> _BRIEF_: Somewhere in the records below is a line containing "exact latticeInLevel_diagonal_latt_G1_iff_of_ne hϖ0 ℓ₂". Copy that line and everything after it through the end, unchanged.

> _DATA LISTING_:
/-- **SOCKET — THE LABELLED κ-WEIGHTED G1 `(2ρ, 2ρ+s, 2ρ+s)`, BOTH TOKENS OFF THEIR GLUE LOCI** (`ρ, s ≥ 1`; `|eⱼ 2 − eⱼ 1| ≠ |eⱼ 2 − eⱼ 0|·|ϖ|^s` for `j = 1, 2`):
each token is CONSTANT on the stratum (★ p859257 `latticeInLevel_diagonal_latt_G1_iff_of_ne`), so the label-cut κ-weighted sum is the indicator of the two reads times ★ κG1
`finsum_kappaCount_mul_stabiliserWeight_hasAxis_G1` at the glue witness `f₀` (binder verbatim).  Shape = ★ (L2b-κS) `…_T1_sep_two`.
[cite: Kottwitz1986BaseChangeUnits, §1 pp. 240–241] [cite: LanglandsShelstad1987, §3] [cite: Rogawski1990, §4.9 Prop. 4.9.1 (a) p. 55] -/
theorem finsum_kappaCount_mul_stabiliserWeight_G1_sep_two_of_ne (hD : IsRamifiedQuadraticDatum σ ϖ d t) (h2 : Valued.v (2 : K) < 1)
    (hE : IsElementDatum σ ϖ N₀ α β n₁ n₂ n₃) (hN₀ : d ≤ N₀) (hT : (T : Matrix (Fin 3) (Fin 3) K) = Matrix.diagonal ![α, β, 1])
    (ρ s : ℕ) (hρ : 1 ≤ ρ) (hs : 1 ≤ s) (i : Fin 3) (f₀ : K) (hf₀ : σ f₀ = f₀)
    (hglue : 2 ∣ s → n₂ = n₃ → n₁ = n₂ + s → n₂ < 2 * ρ → 2 * ρ - n₂ ≤ n₂ - d + 1 → Valued.v (f₀ + (β - 1) / (α - 1)) ≤ Valued.v ϖ ^ (2 * ρ + s - n₂))
    (ℓ₁ ℓ₂ : ℕ) (e₁ e₂ : Fin 3 → K) (hne₁ : Valued.v (e₁ 2 - e₁ 1) ≠ Valued.v (e₁ 2 - e₁ 0) * Valued.v ϖ ^ s)
    (hne₂ : Valued.v (e₂ 2 - e₂ 1) ≠ Valued.v (e₂ 2 - e₂ 0) * Valued.v ϖ ^ s) :
    ∑ᶠ M ∈ {M | M ∈ stratum σ ϖ T ![2 * ρ, 2 * ρ + s, 2 * ρ + s] ∧
        (LatticeInLevel ϖ ℓ₁ (Matrix.diagonal e₁) M ∧ LatticeInLevel ϖ ℓ₂ (Matrix.diagonal e₂) M)},
        (kappaCount σ ϖ 0 i M : ℚ) * stabiliserWeight σ M =
      if (((Valued.v (e₁ 0) ≤ Valued.v ϖ ^ ℓ₁ ∧ Valued.v (e₁ 1) ≤ Valued.v ϖ ^ ℓ₁ ∧ Valued.v (e₁ 2) ≤ Valued.v ϖ ^ ℓ₁) ∧
            Valued.v (e₁ 1 - e₁ 0) ≤ Valued.v ϖ ^ (ℓ₁ + ρ) ∧ Valued.v (e₁ 2 - e₁ 1) ≤ Valued.v ϖ ^ (ℓ₁ + ρ + s) ∧
              (Valued.v (e₁ 2 - e₁ 1) ≤ Valued.v ϖ ^ (ℓ₁ + 2 * ρ + s) ∧ Valued.v (e₁ 2 - e₁ 0) * Valued.v ϖ ^ s ≤ Valued.v ϖ ^ (ℓ₁ + 2 * ρ + s))) ∧
          ((Valued.v (e₂ 0) ≤ Valued.v ϖ ^ ℓ₂ ∧ Valued.v (e₂ 1) ≤ Valued.v ϖ ^ ℓ₂ ∧ Valued.v (e₂ 2) ≤ Valued.v ϖ ^ ℓ₂) ∧
            Valued.v (e₂ 1 - e₂ 0) ≤ Valued.v ϖ ^ (ℓ₂ + ρ) ∧ Valued.v (e₂ 2 - e₂ 1) ≤ Valued.v ϖ ^ (ℓ₂ + ρ + s) ∧
              (Valued.v (e₂ 2 - e₂ 1) ≤ Valued.v ϖ ^ (ℓ₂ + 2 * ρ + s) ∧ Valued.v (e₂ 2 - e₂ 0) * Valued.v ϖ ^ s ≤ Valued.v ϖ ^ (ℓ₂ + 2 * ρ + s)))) then
        ((if 2 ∣ s ∧ 2 * ρ ≤ min n₂ n₃ ∧ 2 * ρ + s ≤ n₁ then
            (![(normSign σ (-1 : K) : ℚ) * (Fintype.card 𝓀[K] : ℚ) ^ (2 * ρ + s / 2 - 1) *
                ((if 2 * d ≤ s then (Fintype.card 𝓀[K] : ℚ) - 1 else 0) - (if s + 2 = 2 * d then 1 else 0)), 0, 0] : Fin 3 → ℚ) i
          else 0) +
        (if 2 ∣ s ∧ n₂ = n₃ ∧ n₁ = n₂ + s ∧ n₂ < 2 * ρ ∧ 2 * ρ - n₂ ≤ n₂ - d + 1 then
            (![if 2 * d ≤ s + 2 * ((2 * ρ - n₂ + 1) / 2) then (normSign σ (-1 : K) : ℚ) * normSign σ (1 + f₀) else 0,
               if d ≤ (2 * ρ - n₂ + 1) / 2 then (normSign σ (-1 : K) : ℚ) * normSign σ f₀ * normSign σ (1 + f₀) else 0,
               if d ≤ (2 * ρ - n₂ + 1) / 2 then (normSign σ f₀ : ℚ) else 0] : Fin 3 → ℚ) i *
              (Fintype.card 𝓀[K] : ℚ) ^ (2 * ρ + s / 2 - (2 * ρ - n₂ + 1) / 2)
          else 0))
      else 0 := by
  classical
  have hvσ : ∀ a, Valued.v (σ a) = Valued.v a := hD.2.1
  have hϖ : Valued.v ϖ = exp (-1 : ℤ) := hD.2.2.1
  have hfix : ∀ x : K, σ x = x → x ≠ 0 → ∃ n : ℤ, Valued.v x = exp (2 * n) := hD.2.2.2.1
  have hϖ0 : ϖ ≠ 0 := (ne_zero_and_v_lt_one_of_v_eq_exp hϖ).1
  rw [finsum_mem_sep_and_eq_ite_of_forall_iff (stratum σ ϖ T ![2 * ρ, 2 * ρ + s, 2 * ρ + s]) _ _ _ _
      (fun M hM => by
        rw [stratum_G1_eq hvσ hfix hϖ T hρ hs] at hM
        obtain ⟨x, ζ, y'', hx, hζ, hy, rfl, -, -⟩ := hM
        exact latticeInLevel_diagonal_latt_G1_iff_of_ne hϖ0 ℓ₁ ρ s e₁ hx hζ hy hne₁)
      (fun M hM => by
        rw [stratum_G1_eq hvσ hfix hϖ T hρ hs] at hM
        obtain ⟨x, ζ, y'', hx, hζ, hy, rfl, -, -⟩ := hM
        exact latticeInLevel_diagonal_latt_G1_iff_of_ne hϖ0 ℓ₂ ρ s e₂ hx hζ hy hne₂),
    finsum_kappaCount_mul_stabiliserWeight_hasAxis_G1 hD h2 hE hN₀ hT ρ s hρ hs i f₀ hf₀ hglue]

end Socket

end Summit.HodgeConjecture.HodgeConjecture.Cruxes.H413.F0P3cDyRamLabelledKappaGluedStratum

end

> _WRITTEN REPLY_:
        exact latticeInLevel_diagonal_latt_G1_iff_of_ne hϖ0 ℓ₂ ρ s e₂ hx hζ hy hne₂),
    finsum_kappaCount_mul_stabiliserWeight_hasAxis_G1 hD h2 hE hN₀ hT ρ s hρ hs i f₀ hf₀ hglue]

end Socket

end Summit.HodgeConjecture.HodgeConjecture.Cruxes.H413.F0P3cDyRamLabelledKappaGluedStratum

end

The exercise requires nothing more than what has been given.